What is expected
Go to the line in the entries below that holds "import Summits.Ventures.PercRepro.C025ProfilePLDCertificate" and repeat exactly from there through the line that holds "lab/certtab_q.py) verified pointwise", inclusive.

[Excerpts from a dataset]

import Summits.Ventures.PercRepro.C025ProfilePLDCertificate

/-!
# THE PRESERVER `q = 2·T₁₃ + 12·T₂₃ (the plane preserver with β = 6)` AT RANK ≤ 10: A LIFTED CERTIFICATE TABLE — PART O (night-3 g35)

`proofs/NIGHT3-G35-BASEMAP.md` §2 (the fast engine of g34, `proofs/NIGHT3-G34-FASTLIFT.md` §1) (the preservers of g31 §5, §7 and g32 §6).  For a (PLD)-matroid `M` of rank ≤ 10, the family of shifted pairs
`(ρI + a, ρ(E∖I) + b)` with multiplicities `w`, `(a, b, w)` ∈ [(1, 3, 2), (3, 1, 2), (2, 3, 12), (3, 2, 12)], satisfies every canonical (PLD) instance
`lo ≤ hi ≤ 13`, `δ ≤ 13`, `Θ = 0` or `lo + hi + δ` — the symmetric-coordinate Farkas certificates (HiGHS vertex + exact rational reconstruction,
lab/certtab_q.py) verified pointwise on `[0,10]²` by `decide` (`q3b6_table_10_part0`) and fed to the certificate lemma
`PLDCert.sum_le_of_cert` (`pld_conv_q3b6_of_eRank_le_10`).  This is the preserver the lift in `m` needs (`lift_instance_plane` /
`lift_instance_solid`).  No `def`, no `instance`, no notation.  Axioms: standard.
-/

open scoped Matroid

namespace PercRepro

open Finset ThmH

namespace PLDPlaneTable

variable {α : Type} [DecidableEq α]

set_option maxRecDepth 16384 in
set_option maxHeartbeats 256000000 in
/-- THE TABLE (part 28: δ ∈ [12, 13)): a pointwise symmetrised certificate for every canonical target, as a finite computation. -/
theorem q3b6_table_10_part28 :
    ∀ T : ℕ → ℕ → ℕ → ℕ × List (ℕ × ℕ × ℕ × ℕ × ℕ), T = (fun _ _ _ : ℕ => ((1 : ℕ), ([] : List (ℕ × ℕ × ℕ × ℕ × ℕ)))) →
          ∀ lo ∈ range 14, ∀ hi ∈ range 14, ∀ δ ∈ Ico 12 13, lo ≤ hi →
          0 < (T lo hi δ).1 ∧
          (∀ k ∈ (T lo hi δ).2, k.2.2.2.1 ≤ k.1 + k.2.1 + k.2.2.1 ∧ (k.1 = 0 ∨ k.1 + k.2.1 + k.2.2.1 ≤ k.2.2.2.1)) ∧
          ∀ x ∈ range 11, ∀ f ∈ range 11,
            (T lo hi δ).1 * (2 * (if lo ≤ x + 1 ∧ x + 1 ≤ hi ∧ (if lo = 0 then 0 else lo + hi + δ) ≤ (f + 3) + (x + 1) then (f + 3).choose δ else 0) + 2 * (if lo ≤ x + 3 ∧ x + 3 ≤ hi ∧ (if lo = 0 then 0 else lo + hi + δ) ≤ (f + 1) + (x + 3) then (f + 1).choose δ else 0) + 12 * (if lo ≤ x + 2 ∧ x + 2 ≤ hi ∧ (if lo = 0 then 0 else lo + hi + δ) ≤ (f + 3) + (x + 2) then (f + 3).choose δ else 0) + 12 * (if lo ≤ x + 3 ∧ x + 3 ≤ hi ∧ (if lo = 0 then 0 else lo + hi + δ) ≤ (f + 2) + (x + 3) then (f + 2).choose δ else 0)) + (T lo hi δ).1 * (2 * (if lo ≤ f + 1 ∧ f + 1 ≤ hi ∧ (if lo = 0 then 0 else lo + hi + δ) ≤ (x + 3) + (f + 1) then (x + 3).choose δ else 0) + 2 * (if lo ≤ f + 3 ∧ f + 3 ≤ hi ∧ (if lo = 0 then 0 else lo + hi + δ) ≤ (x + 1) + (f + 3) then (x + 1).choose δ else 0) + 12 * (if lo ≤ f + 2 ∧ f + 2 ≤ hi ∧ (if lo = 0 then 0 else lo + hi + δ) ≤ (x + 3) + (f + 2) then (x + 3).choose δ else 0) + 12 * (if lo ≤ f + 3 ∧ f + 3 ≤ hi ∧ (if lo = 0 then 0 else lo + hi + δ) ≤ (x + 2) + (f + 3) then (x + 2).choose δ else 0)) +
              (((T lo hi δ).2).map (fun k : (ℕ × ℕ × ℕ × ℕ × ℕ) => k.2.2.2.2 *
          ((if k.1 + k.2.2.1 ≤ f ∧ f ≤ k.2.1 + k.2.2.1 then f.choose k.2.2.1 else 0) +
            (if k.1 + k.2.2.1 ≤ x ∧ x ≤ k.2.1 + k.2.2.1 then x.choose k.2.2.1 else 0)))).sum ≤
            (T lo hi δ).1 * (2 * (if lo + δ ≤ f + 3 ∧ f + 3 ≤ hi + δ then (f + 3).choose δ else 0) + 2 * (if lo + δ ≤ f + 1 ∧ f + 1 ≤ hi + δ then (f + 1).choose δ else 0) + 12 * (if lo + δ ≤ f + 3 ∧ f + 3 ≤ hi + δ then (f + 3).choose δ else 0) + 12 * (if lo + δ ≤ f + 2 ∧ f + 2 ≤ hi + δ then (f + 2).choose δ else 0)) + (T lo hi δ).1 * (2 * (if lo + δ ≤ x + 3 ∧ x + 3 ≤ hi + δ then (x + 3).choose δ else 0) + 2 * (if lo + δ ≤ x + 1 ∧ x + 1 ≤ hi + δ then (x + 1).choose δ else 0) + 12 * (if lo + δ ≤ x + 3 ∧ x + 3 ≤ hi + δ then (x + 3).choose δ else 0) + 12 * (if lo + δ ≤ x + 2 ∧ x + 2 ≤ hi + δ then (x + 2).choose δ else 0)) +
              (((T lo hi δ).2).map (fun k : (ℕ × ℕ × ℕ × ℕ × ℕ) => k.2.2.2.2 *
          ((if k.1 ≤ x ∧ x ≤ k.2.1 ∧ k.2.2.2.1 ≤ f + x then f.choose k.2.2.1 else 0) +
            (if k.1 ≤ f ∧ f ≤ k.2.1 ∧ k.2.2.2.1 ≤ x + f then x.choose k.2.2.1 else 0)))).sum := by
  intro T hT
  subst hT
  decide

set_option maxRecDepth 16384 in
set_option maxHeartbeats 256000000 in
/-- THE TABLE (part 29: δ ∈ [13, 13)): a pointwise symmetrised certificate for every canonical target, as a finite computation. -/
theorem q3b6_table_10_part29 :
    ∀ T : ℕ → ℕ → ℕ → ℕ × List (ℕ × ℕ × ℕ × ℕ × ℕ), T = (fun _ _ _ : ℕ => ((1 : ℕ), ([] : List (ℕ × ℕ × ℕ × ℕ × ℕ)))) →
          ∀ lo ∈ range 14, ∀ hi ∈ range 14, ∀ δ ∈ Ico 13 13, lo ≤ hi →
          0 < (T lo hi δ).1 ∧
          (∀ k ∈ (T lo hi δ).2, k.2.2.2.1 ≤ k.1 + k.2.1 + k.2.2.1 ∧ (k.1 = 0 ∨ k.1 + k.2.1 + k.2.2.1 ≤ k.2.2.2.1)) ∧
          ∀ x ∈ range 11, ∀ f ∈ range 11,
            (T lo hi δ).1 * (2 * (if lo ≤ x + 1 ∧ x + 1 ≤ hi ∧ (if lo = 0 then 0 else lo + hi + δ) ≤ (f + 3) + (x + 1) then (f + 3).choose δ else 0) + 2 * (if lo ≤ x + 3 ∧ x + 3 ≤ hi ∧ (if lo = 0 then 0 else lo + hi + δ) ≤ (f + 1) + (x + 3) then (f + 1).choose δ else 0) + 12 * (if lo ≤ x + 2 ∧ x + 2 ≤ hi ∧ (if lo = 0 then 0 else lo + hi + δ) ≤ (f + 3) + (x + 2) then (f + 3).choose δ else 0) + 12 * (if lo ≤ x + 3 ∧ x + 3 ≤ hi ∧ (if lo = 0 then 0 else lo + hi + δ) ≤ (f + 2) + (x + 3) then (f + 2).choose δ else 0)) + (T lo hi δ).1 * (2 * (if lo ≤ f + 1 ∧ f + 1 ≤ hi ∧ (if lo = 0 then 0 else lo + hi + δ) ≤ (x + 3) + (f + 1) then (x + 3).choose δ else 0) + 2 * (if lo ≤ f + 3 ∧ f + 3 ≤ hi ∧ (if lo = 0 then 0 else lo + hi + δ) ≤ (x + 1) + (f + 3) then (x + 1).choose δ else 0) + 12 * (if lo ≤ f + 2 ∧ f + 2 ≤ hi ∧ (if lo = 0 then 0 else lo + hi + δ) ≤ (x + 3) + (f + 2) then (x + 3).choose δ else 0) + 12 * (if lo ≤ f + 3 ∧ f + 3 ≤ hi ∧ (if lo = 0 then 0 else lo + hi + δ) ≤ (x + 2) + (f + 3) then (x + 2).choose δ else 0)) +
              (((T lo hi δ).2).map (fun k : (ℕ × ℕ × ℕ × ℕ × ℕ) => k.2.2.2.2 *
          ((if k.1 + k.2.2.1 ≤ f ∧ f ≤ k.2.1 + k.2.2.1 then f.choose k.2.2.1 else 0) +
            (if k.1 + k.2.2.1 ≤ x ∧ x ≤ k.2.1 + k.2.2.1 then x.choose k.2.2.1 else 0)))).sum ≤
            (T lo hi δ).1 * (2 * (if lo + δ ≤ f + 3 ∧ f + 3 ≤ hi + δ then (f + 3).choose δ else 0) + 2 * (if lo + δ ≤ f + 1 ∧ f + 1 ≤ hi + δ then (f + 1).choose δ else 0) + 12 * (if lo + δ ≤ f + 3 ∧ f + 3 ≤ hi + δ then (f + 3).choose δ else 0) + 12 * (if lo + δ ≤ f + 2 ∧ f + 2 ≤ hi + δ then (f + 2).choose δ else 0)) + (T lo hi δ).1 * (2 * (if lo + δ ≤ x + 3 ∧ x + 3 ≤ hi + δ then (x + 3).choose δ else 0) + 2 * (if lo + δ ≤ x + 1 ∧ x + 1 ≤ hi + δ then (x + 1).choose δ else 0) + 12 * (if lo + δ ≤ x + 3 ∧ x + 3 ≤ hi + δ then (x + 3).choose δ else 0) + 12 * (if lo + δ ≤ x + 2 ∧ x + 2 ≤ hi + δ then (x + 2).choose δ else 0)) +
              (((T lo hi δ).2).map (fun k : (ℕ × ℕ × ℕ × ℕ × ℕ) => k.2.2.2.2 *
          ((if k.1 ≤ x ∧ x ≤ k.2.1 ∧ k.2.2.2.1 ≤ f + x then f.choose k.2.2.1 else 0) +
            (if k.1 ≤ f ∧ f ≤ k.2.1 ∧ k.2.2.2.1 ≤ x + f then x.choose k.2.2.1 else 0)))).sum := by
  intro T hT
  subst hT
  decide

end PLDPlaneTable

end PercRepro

...

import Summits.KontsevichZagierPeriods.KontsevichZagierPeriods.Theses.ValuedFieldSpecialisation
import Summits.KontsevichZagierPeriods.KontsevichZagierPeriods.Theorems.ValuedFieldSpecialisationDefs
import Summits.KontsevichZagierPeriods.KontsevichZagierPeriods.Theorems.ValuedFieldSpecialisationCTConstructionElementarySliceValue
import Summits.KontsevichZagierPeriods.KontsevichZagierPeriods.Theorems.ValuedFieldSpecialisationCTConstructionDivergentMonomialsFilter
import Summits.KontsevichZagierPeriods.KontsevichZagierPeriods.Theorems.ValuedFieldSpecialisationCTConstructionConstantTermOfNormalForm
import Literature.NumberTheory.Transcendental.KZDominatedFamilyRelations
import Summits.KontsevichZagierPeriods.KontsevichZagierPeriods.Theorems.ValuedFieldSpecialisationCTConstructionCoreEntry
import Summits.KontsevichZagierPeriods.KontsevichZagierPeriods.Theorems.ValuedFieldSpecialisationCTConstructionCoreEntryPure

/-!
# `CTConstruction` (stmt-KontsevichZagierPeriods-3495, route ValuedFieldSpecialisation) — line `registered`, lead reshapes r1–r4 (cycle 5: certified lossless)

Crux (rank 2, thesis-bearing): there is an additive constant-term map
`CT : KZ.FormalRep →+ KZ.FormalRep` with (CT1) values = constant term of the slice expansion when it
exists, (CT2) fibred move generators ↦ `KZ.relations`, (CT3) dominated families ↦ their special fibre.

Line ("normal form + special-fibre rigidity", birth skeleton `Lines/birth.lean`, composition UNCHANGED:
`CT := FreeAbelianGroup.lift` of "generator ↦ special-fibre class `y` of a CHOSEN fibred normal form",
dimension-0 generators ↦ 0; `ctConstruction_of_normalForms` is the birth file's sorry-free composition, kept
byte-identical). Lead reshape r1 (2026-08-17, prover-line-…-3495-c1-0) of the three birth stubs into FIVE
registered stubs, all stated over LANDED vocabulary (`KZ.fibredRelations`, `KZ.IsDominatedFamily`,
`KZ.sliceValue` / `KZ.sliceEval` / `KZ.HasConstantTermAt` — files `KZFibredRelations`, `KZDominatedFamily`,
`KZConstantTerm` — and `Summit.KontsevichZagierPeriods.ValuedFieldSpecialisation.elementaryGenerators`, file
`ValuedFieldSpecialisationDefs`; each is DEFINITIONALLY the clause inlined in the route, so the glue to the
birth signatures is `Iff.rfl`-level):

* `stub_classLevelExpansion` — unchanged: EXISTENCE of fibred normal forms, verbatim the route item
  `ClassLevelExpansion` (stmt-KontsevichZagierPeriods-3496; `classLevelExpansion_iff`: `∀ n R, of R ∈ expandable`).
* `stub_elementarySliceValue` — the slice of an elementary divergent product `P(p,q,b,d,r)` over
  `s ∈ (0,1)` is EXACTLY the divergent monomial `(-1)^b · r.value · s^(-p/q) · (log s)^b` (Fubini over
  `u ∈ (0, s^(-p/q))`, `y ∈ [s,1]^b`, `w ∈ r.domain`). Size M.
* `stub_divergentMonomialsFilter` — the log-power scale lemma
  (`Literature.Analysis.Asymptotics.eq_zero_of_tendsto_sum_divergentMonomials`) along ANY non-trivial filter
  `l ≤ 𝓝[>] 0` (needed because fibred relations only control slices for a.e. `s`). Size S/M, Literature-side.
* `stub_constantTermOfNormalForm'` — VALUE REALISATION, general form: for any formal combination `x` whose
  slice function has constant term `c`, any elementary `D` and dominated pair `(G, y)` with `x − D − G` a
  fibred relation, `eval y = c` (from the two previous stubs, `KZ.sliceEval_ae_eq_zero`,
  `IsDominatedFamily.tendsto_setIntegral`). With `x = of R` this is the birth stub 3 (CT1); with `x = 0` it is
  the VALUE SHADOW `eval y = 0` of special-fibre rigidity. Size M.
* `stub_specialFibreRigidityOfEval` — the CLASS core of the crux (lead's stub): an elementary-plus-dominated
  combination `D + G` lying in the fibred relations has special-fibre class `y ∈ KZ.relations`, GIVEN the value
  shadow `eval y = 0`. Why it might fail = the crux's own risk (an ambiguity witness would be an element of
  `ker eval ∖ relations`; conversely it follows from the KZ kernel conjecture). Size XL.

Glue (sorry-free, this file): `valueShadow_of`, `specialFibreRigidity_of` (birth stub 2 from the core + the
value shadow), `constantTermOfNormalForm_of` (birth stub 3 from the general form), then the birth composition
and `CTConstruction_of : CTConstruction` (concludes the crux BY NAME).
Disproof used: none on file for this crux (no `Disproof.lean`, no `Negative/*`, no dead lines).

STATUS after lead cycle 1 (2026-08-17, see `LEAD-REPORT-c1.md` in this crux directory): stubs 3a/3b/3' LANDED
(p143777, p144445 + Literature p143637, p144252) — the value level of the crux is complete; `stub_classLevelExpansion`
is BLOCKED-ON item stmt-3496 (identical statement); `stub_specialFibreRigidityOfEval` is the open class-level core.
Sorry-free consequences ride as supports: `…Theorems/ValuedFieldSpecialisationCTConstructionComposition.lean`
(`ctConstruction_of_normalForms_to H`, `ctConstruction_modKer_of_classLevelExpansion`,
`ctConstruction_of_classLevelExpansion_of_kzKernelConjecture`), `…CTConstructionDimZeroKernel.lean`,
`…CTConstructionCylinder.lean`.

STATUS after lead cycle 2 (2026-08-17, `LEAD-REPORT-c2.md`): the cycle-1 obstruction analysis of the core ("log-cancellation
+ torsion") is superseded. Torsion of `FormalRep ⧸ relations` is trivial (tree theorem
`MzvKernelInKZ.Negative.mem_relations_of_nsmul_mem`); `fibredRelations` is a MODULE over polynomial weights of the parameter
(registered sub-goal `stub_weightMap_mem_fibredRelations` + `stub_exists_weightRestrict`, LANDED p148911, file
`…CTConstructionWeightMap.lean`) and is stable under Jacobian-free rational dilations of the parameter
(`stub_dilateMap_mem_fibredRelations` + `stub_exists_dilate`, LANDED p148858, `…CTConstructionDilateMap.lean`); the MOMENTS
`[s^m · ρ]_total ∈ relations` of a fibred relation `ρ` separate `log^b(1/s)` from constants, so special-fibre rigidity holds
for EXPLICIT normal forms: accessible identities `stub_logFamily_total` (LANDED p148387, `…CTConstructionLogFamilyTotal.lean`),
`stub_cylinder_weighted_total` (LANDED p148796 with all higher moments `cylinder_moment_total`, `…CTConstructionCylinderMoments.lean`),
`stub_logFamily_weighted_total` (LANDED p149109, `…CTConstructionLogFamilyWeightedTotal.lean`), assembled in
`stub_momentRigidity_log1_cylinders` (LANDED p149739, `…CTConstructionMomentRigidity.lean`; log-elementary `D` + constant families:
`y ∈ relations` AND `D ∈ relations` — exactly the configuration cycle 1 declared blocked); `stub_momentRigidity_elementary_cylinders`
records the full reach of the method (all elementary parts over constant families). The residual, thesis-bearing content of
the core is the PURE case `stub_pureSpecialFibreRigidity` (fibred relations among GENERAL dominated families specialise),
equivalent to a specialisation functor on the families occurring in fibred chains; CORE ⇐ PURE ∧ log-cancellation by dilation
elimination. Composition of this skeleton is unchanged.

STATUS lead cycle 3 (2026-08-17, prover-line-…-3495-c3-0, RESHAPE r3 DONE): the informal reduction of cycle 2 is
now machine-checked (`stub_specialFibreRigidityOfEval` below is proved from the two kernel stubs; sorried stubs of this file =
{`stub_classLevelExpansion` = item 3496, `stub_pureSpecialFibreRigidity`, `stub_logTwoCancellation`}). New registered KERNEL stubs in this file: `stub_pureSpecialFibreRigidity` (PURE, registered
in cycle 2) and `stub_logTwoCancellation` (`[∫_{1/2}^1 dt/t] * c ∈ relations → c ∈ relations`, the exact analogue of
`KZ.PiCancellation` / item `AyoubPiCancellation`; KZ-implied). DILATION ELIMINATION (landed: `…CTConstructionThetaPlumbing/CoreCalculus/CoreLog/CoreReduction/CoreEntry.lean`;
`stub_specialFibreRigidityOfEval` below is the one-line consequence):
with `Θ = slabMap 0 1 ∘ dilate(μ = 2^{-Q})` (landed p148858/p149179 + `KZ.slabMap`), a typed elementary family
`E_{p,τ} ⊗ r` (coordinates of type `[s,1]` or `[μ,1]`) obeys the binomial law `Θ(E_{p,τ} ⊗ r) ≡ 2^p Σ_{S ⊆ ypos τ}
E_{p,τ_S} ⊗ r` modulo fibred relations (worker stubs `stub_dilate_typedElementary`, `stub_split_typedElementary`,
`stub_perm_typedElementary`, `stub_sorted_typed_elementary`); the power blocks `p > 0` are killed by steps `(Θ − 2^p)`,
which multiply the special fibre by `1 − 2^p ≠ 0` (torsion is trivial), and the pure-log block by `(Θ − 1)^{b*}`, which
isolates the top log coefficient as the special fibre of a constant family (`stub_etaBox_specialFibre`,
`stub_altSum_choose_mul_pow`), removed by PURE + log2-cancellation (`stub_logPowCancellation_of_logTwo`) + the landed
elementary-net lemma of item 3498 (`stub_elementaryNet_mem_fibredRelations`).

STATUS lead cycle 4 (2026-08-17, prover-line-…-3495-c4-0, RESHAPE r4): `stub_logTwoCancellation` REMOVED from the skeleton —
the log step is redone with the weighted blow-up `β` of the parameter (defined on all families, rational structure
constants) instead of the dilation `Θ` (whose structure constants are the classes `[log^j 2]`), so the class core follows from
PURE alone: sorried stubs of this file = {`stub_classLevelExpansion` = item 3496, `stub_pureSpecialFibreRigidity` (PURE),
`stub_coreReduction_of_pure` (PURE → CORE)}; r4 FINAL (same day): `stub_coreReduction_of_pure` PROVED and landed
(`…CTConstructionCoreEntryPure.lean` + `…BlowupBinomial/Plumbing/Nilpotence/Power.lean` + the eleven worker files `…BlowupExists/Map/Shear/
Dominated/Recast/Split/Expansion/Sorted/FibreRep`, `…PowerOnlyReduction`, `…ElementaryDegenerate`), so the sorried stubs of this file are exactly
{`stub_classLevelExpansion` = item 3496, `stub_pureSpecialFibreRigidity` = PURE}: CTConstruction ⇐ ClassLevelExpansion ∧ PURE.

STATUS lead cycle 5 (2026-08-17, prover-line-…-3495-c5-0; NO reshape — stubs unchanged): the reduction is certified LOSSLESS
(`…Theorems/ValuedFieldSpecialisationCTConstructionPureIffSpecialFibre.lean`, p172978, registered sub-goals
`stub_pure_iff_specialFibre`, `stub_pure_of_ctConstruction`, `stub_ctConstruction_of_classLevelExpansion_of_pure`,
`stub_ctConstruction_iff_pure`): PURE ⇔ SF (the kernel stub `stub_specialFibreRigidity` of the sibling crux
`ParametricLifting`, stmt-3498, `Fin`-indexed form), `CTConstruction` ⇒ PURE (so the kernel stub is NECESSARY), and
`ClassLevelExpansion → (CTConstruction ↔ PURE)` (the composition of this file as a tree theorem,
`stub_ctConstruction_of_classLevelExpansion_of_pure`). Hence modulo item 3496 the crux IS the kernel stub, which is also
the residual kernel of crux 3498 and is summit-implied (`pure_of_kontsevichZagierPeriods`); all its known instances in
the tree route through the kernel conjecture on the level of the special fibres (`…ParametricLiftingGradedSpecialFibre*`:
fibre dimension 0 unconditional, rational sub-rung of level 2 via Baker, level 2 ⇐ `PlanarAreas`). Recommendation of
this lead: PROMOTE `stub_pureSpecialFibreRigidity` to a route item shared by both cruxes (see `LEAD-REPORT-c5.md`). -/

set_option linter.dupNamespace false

Answer
import Summits.Ventures.PercRepro.C025ProfilePLDCertificate

/-!
# THE PRESERVER `q = 2·T₁₃ + 12·T₂₃ (the plane preserver with β = 6)` AT RANK ≤ 10: A LIFTED CERTIFICATE TABLE — PART O (night-3 g35)

`proofs/NIGHT3-G35-BASEMAP.md` §2 (the fast engine of g34, `proofs/NIGHT3-G34-FASTLIFT.md` §1) (the preservers of g31 §5, §7 and g32 §6).  For a (PLD)-matroid `M` of rank ≤ 10, the family of shifted pairs
`(ρI + a, ρ(E∖I) + b)` with multiplicities `w`, `(a, b, w)` ∈ [(1, 3, 2), (3, 1, 2), (2, 3, 12), (3, 2, 12)], satisfies every canonical (PLD) instance
`lo ≤ hi ≤ 13`, `δ ≤ 13`, `Θ = 0` or `lo + hi + δ` — the symmetric-coordinate Farkas certificates (HiGHS vertex + exact rational reconstruction,
lab/certtab_q.py) verified pointwise on `[0,10]²` by `decide` (`q3b6_table_10_part0`) and fed to the certificate lemma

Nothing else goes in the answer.